===== Material for this exercise
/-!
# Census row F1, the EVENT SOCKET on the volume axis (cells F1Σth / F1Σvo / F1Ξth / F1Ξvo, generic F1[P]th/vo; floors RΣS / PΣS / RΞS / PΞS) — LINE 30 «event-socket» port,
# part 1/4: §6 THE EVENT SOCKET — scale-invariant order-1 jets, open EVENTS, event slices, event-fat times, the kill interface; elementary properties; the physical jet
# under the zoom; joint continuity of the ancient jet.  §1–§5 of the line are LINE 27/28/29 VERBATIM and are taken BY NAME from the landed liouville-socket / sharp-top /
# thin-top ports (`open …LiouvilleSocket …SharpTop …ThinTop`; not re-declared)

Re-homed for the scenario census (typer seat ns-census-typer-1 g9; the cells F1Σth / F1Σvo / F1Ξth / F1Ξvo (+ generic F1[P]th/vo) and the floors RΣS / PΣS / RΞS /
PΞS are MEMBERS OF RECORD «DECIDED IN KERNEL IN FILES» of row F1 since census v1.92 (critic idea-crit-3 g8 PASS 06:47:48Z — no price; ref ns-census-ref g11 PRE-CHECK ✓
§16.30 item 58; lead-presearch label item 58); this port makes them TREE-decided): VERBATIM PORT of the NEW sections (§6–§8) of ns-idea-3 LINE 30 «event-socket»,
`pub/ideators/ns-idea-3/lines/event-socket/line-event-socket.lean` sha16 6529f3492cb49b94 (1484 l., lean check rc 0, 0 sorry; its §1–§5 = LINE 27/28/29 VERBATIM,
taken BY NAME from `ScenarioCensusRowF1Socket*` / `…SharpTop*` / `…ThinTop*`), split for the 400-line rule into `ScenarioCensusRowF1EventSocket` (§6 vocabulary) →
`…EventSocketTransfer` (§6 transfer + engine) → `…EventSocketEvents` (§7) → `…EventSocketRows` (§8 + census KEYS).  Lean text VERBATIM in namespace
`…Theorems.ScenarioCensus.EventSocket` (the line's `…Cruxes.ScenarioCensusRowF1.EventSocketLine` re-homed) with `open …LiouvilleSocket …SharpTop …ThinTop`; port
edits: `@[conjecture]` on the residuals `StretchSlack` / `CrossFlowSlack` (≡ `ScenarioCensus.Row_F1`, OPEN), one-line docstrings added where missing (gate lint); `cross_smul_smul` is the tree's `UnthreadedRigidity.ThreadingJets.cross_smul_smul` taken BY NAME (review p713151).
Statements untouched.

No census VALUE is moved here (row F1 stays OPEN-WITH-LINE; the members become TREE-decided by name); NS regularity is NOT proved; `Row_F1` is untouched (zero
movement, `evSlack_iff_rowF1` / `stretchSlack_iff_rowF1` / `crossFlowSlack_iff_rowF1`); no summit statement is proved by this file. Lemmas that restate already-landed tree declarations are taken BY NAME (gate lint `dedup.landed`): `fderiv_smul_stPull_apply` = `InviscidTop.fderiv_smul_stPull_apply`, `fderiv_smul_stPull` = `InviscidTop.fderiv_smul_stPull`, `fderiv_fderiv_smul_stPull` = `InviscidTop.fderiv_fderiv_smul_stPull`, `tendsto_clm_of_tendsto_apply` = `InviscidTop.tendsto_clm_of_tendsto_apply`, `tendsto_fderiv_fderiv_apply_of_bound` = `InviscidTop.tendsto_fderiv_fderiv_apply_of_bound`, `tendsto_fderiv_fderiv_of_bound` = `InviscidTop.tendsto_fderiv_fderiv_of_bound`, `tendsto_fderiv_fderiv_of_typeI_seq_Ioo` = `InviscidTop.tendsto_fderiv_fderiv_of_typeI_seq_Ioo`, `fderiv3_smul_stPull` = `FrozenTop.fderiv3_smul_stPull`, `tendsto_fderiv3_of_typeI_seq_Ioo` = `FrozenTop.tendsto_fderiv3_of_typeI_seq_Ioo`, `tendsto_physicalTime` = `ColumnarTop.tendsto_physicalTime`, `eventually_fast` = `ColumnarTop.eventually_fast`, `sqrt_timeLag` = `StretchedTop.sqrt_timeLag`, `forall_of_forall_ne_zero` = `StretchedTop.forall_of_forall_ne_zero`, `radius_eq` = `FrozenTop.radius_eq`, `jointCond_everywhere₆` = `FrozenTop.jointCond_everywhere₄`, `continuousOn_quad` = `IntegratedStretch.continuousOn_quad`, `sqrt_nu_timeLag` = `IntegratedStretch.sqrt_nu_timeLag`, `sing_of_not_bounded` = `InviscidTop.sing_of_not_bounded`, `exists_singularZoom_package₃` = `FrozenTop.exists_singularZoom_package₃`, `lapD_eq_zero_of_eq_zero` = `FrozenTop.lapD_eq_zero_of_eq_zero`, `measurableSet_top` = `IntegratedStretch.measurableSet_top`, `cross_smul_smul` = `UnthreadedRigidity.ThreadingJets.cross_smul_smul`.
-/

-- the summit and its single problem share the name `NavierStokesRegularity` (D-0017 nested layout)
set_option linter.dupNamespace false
==========
Instructions for the task => Up to and including the line that holds "# Census row", reproduce the records above exactly from their first line, and give nothing else.

Written solution =>
/-!
# Census row F1, the EVENT SOCKET on the volume axis (cells F1Σth / F1Σvo / F1Ξth / F1Ξvo, generic F1[P]th/vo; floors RΣS / PΣS / RΞS / PΞS) — LINE 30 «event-socket» port,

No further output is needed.